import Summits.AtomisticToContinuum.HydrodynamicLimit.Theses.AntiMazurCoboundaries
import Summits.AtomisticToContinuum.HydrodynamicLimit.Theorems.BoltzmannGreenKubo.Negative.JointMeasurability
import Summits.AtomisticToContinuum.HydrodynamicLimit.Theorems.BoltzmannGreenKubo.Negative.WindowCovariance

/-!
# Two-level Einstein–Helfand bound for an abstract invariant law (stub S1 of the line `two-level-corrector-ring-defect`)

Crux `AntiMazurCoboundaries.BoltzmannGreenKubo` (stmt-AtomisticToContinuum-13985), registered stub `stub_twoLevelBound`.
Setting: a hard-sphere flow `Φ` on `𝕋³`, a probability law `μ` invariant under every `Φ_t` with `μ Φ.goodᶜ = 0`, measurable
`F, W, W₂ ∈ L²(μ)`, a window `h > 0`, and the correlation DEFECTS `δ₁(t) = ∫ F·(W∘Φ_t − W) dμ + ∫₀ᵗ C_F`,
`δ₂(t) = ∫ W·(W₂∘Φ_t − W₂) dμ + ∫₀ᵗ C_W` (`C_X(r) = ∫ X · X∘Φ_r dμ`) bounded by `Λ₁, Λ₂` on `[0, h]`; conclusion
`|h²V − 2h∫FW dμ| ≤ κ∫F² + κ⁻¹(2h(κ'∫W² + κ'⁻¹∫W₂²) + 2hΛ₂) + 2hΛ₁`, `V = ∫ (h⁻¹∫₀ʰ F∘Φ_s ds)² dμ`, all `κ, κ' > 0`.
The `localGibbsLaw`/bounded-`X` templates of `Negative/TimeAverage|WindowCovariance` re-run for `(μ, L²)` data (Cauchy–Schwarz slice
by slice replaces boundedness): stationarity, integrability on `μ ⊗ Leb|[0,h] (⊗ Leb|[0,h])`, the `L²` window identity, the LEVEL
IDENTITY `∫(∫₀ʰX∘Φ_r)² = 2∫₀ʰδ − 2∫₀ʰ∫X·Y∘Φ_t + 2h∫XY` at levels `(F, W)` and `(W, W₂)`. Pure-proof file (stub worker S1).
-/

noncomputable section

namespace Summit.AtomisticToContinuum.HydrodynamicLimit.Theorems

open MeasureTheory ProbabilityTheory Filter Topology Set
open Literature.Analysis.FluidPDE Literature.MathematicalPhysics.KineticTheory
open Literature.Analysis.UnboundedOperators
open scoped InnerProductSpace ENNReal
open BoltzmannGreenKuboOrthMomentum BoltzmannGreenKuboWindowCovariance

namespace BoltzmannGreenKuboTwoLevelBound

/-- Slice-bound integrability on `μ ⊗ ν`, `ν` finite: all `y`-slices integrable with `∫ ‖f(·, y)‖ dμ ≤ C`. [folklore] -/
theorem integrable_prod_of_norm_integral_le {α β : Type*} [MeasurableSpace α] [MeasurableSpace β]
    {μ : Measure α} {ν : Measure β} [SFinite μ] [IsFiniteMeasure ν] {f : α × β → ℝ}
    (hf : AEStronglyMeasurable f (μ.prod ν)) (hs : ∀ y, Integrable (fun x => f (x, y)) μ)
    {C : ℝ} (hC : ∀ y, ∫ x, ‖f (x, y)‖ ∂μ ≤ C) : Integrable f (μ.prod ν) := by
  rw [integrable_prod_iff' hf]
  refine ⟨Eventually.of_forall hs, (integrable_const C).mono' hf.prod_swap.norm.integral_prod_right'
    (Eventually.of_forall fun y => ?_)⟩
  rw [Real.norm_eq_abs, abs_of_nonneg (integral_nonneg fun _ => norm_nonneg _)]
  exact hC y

────

- _Task to carry out_: Starting at the line above that contains "Setting: a hard-sphere", write out each line exactly until the line that contains "W·(W₂∘Φ_t − W₂)" has been written, and stop there.

- _Exercise solution_:
Setting: a hard-sphere flow `Φ` on `𝕋³`, a probability law `μ` invariant under every `Φ_t` with `μ Φ.goodᶜ = 0`, measurable
`F, W, W₂ ∈ L²(μ)`, a window `h > 0`, and the correlation DEFECTS `δ₁(t) = ∫ F·(W∘Φ_t − W) dμ + ∫₀ᵗ C_F`,
`δ₂(t) = ∫ W·(W₂∘Φ_t − W₂) dμ + ∫₀ᵗ C_W` (`C_X(r) = ∫ X · X∘Φ_r dμ`) bounded by `Λ₁, Λ₂` on `[0, h]`; conclusion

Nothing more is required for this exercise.